Dataset excerpts.
import Literature.Geometry.Symplectic.MoserVectorFour
import HarnessLib

/-!
# The complex structure of a wedge-orthonormal positive pair of `2`-forms on `ℝ⁴`

Topic `Literature/Geometry/Symplectic` (groundwork `--supports`
`Literature.Geometry.Symplectic.relNearSymplecticTaubesTubes_exists`; everything here is PROVED,
no named fact is introduced).

First step of the pointwise linear algebra behind Perutz 2006, Lemma 2.1 (b) ("positive-definite
three-plane sub-bundles `Λ⁺ ⊂ Λ²` having `ω` as section" ↔ conformal structures; Donaldson–
Kronheimer §1.1.7: a maximal positive subspace of `(Λ²ℝ⁴, ∧)` is `Λ⁺` of a conformal class),
needed to adapt charts to a STRICTLY near-symplectic form along its zero set (the definite
gradient image of `NearSymplecticDefinite.lean`):

**two `2`-forms `α, β` on `ℝ⁴` with the same non-zero Pfaffian and vanishing wedge pairing
`α ∧ β = 0` determine a complex structure `K = α⁻¹ ∘ β` (`K² = −1`) with `α(Kv, w) = β(v, w)`,
`β(Kv, w) = −α(v, w)`** — the complex structure for which `α + iβ` has type `(2, 0)`.

The proof is coordinate-free Pfaffian-adjugate algebra on top of the tree's `pfaffAdjCol`
(`OrigamiNullFoliation.lean`: the columns `adj_k(α)` with `α(adj_k(α), w) = −Pf(α) w_k`, i.e.
`A^∨ A = −Pf(A)·1`):

* `pfaffianPair α β = Pf(α + β) − Pf(α) − Pf(β)` — the polarisation of the Pfaffian, i.e. the
  wedge pairing `(α ∧ β)/e⁰¹²³` (`pfaffianPair_eq`);
* `pfaffAdjCol_add` and the **polarised adjugate identity**
  `α(adj_k(β), w) + β(adj_k(α), w) = −(α ∧ β) w_k` (`alt_two_pfaffAdjCol_polar`);
* `pairMap α β v = Σ_k β(v, e_k) adj_k(α)` (so that `α(pairMap v, w) = −Pf(α) β(v, w)`,
  `alt_two_pairMap`) and the quadratic identity
  `pairMap (pairMap v) = −Pf(α)Pf(β) v − (α ∧ β) · pairMap v` (`pairMap_pairMap`; in matrix form
  `(A^∨B)² = −Pf(A)Pf(B)·1 − (A ∧ B)·A^∨B`);
* `pairComplex α β = −Pf(α)⁻¹ · pairMap α β`, with `pairComplex_pairComplex`: `K² = −1` when
  `Pf(β) = Pf(α) ≠ 0` and `α ∧ β = 0`; `exists_complexStructure_of_pfaffianPair_eq_zero`.

## References

* T. Perutz, *Zero-sets of near-symplectic forms*, J. Symplectic Geom. 4 (2006), Lemma 2.1 (b)
  [Perutz2006].
* D. McDuff, D. Salamon, *Introduction to Symplectic Topology*, 3rd ed. (2017), §2.1, §3.2
  (linear symplectic algebra, Pfaffian adjugate) [McDuffSalamon2017].
-/

noncomputable section

open Set Function

namespace Literature.Geometry.Symplectic

/-- Local notation for the model space `ℝ⁴ = EuclideanSpace ℝ (Fin 4)`. -/
local notation "E4" => EuclideanSpace ℝ (Fin 4)

variable (α β : E4 [⋀^Fin 2]→L[ℝ] ℝ)

/-! ### The wedge pairing as the polarised Pfaffian -/

/-- **The wedge pairing of two `2`-forms on `ℝ⁴`** as the polarisation of the Pfaffian:
`⟨α, β⟩ = Pf(α + β) − Pf(α) − Pf(β)`, so that `α ∧ β = ⟨α, β⟩ e⁰ ∧ e¹ ∧ e² ∧ e³`
(`α ∧ α = 2 Pf(α) e⁰¹²³`). [folklore] -/
def pfaffianPair : ℝ :=
  pfaffian (α + β) - pfaffian α - pfaffian β

/-- Six-term formula for the wedge pairing. [folklore] -/
theorem pfaffianPair_eq :
    pfaffianPair α β =
      α ![stdVec 0, stdVec 1] * β ![stdVec 2, stdVec 3] + β ![stdVec 0, stdVec 1] * α ![stdVec 2, stdVec 3]
      - α ![stdVec 0, stdVec 2] * β ![stdVec 1, stdVec 3] - β ![stdVec 0, stdVec 2] * α ![stdVec 1, stdVec 3]
      + α ![stdVec 0, stdVec 3] * β ![stdVec 1, stdVec 2] + β ![stdVec 0, stdVec 3] * α ![stdVec 1, stdVec 2] := by
  simp only [pfaffianPair, pfaffian, ContinuousAlternatingMap.add_apply]
  ring

/-- The wedge pairing is symmetric. [folklore] -/
theorem pfaffianPair_comm : pfaffianPair α β = pfaffianPair β α := by
  rw [pfaffianPair_eq, pfaffianPair_eq]; ring

/-- `⟨α, α⟩ = 2 Pf(α)`. [folklore] -/
theorem pfaffianPair_self : pfaffianPair α α = 2 * pfaffian α := by
  rw [pfaffianPair_eq, pfaffian]; ring

/-! ### The polarised adjugate identity -/

/-- The adjugate columns are additive in the form. [folklore] -/
theorem pfaffAdjCol_add (k : Fin 4) : pfaffAdjCol (α + β) k = pfaffAdjCol α k + pfaffAdjCol β k := by
  fin_cases k <;>
  · ext i
    fin_cases i <;> simp [pfaffAdjCol] <;> ring

/-- **Polarised adjugate identity**: `α(adj_k(β), w) + β(adj_k(α), w) = −⟨α, β⟩ w_k`
(polarise `A^∨ A = −Pf(A)·1` in `A`). [folklore] -/
theorem alt_two_pfaffAdjCol_polar (k : Fin 4) (w : E4) :
    α ![pfaffAdjCol β k, w] + β ![pfaffAdjCol α k, w] = -pfaffianPair α β * w k := by
  have h := alt_two_pfaffAdjCol (α + β) k w
  rw [pfaffAdjCol_add, ContinuousAlternatingMap.add_apply, alt_two_add_left, alt_two_add_left,
    alt_two_pfaffAdjCol, alt_two_pfaffAdjCol] at h
  rw [pfaffianPair]
  linarith

/-! ### Linear-algebra helpers -/

/-- Expansion in the second argument: `β(v, w) = Σ_k β(v, e_k) w_k`. [folklore] -/
theorem alt_two_sum_right (v w : E4) : β ![v, w] = ∑ k, β ![v, stdVec k] * w k := by
  rw [alt_two_swap, alt_two_sum_left, ← Finset.sum_neg_distrib]
  refine Finset.sum_congr rfl fun k _ => ?_
  rw [alt_two_swap β v (stdVec k)]
  ring

/-- Linearity in the first argument against a finite combination. [folklore] -/
theorem alt_two_sum_smul_left (c : Fin 4 → ℝ) (x : Fin 4 → E4) (w : E4) :
    β ![∑ k, c k • x k, w] = ∑ k, c k * β ![x k, w] := by
  have hlin : ∀ s : Finset (Fin 4),
      β ![∑ k ∈ s, c k • x k, w] = ∑ k ∈ s, c k * β ![x k, w] := by
    intro s
    induction s using Finset.induction_on with
    | empty =>
      simp only [Finset.sum_empty]
      exact β.map_coord_zero 0 rfl
    | insert a s ha ih =>
      rw [Finset.sum_insert ha, Finset.sum_insert ha, alt_two_add_left, alt_two_smul_left, ih]
  exact hlin Finset.univ

/-- **A non-degenerate `2`-form separates vectors**: if `Pf(α) ≠ 0` and `α(x, w) = α(y, w)` for
all `w` then `x = y`. [folklore] -/
theorem eq_of_forall_alt_two_eq (hα : pfaffian α ≠ 0) {x y : E4}
    (h : ∀ w, α ![x, w] = α ![y, w]) : x = y := by
  by_contra hxy
  have hne : x - y ≠ 0 := sub_ne_zero.2 hxy
  refine hα ((pfaffian_eq_zero_iff α).2 ⟨x - y, hne, fun w => ?_⟩)
  rw [sub_eq_add_neg, alt_two_add_left, show -y = (-1 : ℝ) • y by simp, alt_two_smul_left, h w]
  ring

/-! ### The pair map `A^∨ B` -/

/-- **The pair map** `pairMap α β v = Σ_k β(v, e_k) adj_k(α)` (`= A^∨ B v` in matrix terms):
the vector with `α(pairMap v, w) = −Pf(α) β(v, w)`. [folklore] -/
def pairMap (v : E4) : E4 :=
  ∑ k, β ![v, stdVec k] • pfaffAdjCol α k

/-- **`α(pairMap v, w) = −Pf(α) β(v, w)`.** [folklore] -/
theorem alt_two_pairMap (v w : E4) : α ![pairMap α β v, w] = -pfaffian α * β ![v, w] := by
  rw [pairMap, alt_two_sum_smul_pfaffAdjCol, ← alt_two_sum_right]

/-- The pair map is additive. [folklore] -/
theorem pairMap_add (v v' : E4) : pairMap α β (v + v') = pairMap α β v + pairMap α β v' := by
  simp only [pairMap, alt_two_add_left, add_smul, Finset.sum_add_distrib]

/-- The pair map is homogeneous. [folklore] -/
theorem pairMap_smul (c : ℝ) (v : E4) : pairMap α β (c • v) = c • pairMap α β v := by
  simp only [pairMap, alt_two_smul_left, Finset.smul_sum, smul_smul]

/-- `pairMap α α = −Pf(α) · id` (`A^∨ A = −Pf(A)·1`), for non-degenerate `α`. [folklore] -/
theorem pairMap_self (hα : pfaffian α ≠ 0) (v : E4) : pairMap α α v = -pfaffian α • v := by
  refine eq_of_forall_alt_two_eq α hα fun w => ?_
  rw [alt_two_pairMap, alt_two_smul_left]

/-- **`β(pairMap α β v, w) = −⟨α, β⟩ β(v, w) + Pf(β) α(v, w)`** (polarised adjugate identity
summed against `β(v, e_k)`), for non-degenerate `β`. [folklore] -/
theorem alt_two_pairMap_right (hβ : pfaffian β ≠ 0) (v w : E4) :
    β ![pairMap α β v, w] = -pfaffianPair α β * β ![v, w] + pfaffian β * α ![v, w] := by
  rw [pairMap, alt_two_sum_smul_left]
  have hk : ∀ k, β ![v, stdVec k] * β ![pfaffAdjCol α k, w] =
      -pfaffianPair α β * (β ![v, stdVec k] * w k) -
        β ![v, stdVec k] * α ![pfaffAdjCol β k, w] := by
    intro k
    have := alt_two_pfaffAdjCol_polar α β k w
    linear_combination (β ![v, stdVec k]) * this
  simp only [hk, Finset.sum_sub_distrib, ← Finset.mul_sum, ← alt_two_sum_right]
  rw [← alt_two_sum_smul_left, ← pairMap, pairMap_self β hβ, alt_two_smul_left]
  ring

/-- **The quadratic identity of the pair map**:
`pairMap (pairMap v) = −Pf(α)Pf(β) v − ⟨α, β⟩ pairMap v`, i.e. `(A^∨B)² = −Pf(A)Pf(B)·1 − ⟨A, B⟩ A^∨B`
(test against `α(·, w)` and use the two identities above). [folklore] -/
theorem pairMap_pairMap (hα : pfaffian α ≠ 0) (hβ : pfaffian β ≠ 0) (v : E4) :
    pairMap α β (pairMap α β v) =
      -(pfaffian α * pfaffian β) • v - pfaffianPair α β • pairMap α β v := by
  refine eq_of_forall_alt_two_eq α hα fun w => ?_
  rw [alt_two_pairMap, alt_two_pairMap_right α β hβ, sub_eq_add_neg, alt_two_add_left,
    alt_two_smul_left, show -(pfaffianPair α β • pairMap α β v) =
      (-pfaffianPair α β) • pairMap α β v by rw [neg_smul], alt_two_smul_left, alt_two_pairMap]
  ring

/-! ### The complex structure of a wedge-orthonormal pair -/

/-- **The complex structure of the pair** `K = α⁻¹ ∘ β = −Pf(α)⁻¹ · pairMap α β`: the
endomorphism with `α(Kv, w) = β(v, w)`. [cite: Perutz2006, Lemma 2.1 (b)] -/
def pairComplex (v : E4) : E4 :=
  -(pfaffian α)⁻¹ • pairMap α β v

/-- **Defining property `α(Kv, w) = β(v, w)`** (for non-degenerate `α`). [cite: Perutz2006, Lemma 2.1 (b)] -/
theorem alt_two_pairComplex (hα : pfaffian α ≠ 0) (v w : E4) :
    α ![pairComplex α β v, w] = β ![v, w] := by
  rw [pairComplex, alt_two_smul_left, alt_two_pairMap]
  field_simp

/-- The complex structure is additive. [folklore] -/
theorem pairComplex_add (v v' : E4) :
    pairComplex α β (v + v') = pairComplex α β v + pairComplex α β v' := by
  simp only [pairComplex, pairMap_add, smul_add]

/-- The complex structure is homogeneous. [folklore] -/
theorem pairComplex_smul (c : ℝ) (v : E4) : pairComplex α β (c • v) = c • pairComplex α β v := by
  simp only [pairComplex, pairMap_smul, smul_comm c]

/-- **`K² = −1` for a wedge-orthogonal pair with equal non-zero Pfaffians**
(`Pf(β) = Pf(α) ≠ 0`, `⟨α, β⟩ = 0`): the two forms span a definite `2`-plane for the wedge
pairing and `K = α⁻¹β` is a complex structure on `ℝ⁴` (for which `α + iβ` has type `(2,0)`).
[cite: Perutz2006, Lemma 2.1 (b)] -/
theorem pairComplex_pairComplex (hα : pfaffian α ≠ 0) (hβα : pfaffian β = pfaffian α)
    (horth : pfaffianPair α β = 0) (v : E4) :
    pairComplex α β (pairComplex α β v) = -v := by
  have hβ : pfaffian β ≠ 0 := hβα ▸ hα
  rw [pairComplex, pairComplex, pairMap_smul, pairMap_pairMap α β hα hβ, horth, zero_smul,
    sub_zero, hβα, smul_smul, smul_smul]
  have h : -(pfaffian α)⁻¹ * -(pfaffian α)⁻¹ * -(pfaffian α * pfaffian α) = -1 := by
    field_simp
  rw [h, neg_one_smul]

/-- **`β(Kv, w) = −α(v, w)`**: `K` exchanges the two forms up to sign. [cite: Perutz2006, Lemma 2.1 (b)] -/
theorem alt_two_pairComplex_right (hα : pfaffian α ≠ 0) (hβα : pfaffian β = pfaffian α)
    (horth : pfaffianPair α β = 0) (v w : E4) :
    β ![pairComplex α β v, w] = -α ![v, w] := by
  rw [← alt_two_pairComplex α β hα (pairComplex α β v) w, pairComplex_pairComplex α β hα hβα horth,
    show -v = (-1 : ℝ) • v by simp, alt_two_smul_left, neg_one_mul]

/-- **`K` is anti-symplectic for `α`**: `α(Kv, Kw) = −α(v, w)` (`α` is the real part of the
`K`-holomorphic symplectic form `α + iβ`). [folklore] -/
theorem alt_two_pairComplex_pairComplex (hα : pfaffian α ≠ 0) (hβα : pfaffian β = pfaffian α)
    (horth : pfaffianPair α β = 0) (v w : E4) :
    α ![pairComplex α β v, pairComplex α β w] = -α ![v, w] := by
  rw [alt_two_pairComplex α β hα, alt_two_swap, alt_two_pairComplex_right α β hα hβα horth,
    alt_two_swap α w v, neg_neg]

/-- **Existence of the complex structure of a wedge-orthonormal positive pair**, packaged: for
`2`-forms `α, β` on `ℝ⁴` with `Pf(α) = Pf(β) ≠ 0` and `α ∧ β = 0` there is a linear `K` with
`K² = −1`, `α(Kv, w) = β(v, w)` and `β(Kv, w) = −α(v, w)` (Perutz 2006, Lemma 2.1 (b), first
step: a positive-definite plane of `2`-forms determines a complex structure).
[cite: Perutz2006, Lemma 2.1 (b)] -/
theorem exists_complexStructure_of_pfaffianPair_eq_zero (hα : pfaffian α ≠ 0)
    (hβα : pfaffian β = pfaffian α) (horth : pfaffianPair α β = 0) :
    ∃ K : E4 →ₗ[ℝ] E4, (∀ v, K (K v) = -v) ∧ (∀ v w, α ![K v, w] = β ![v, w]) ∧
      ∀ v w, β ![K v, w] = -α ![v, w] :=
  ⟨{ toFun := pairComplex α β
     map_add' := pairComplex_add α β
     map_smul' := pairComplex_smul α β },
    pairComplex_pairComplex α β hα hβα horth, alt_two_pairComplex α β hα,
    alt_two_pairComplex_right α β hα hβα horth⟩

end Literature.Geometry.Symplectic

end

Task prompt. Select and copy every line from the records that includes the word "Geometry".

Result for this task.
import Literature.Geometry.Symplectic.MoserVectorFour
Topic `Literature/Geometry/Symplectic` (groundwork `--supports`
`Literature.Geometry.Symplectic.relNearSymplecticTaubesTubes_exists`; everything here is PROVED,
namespace Literature.Geometry.Symplectic
end Literature.Geometry.Symplectic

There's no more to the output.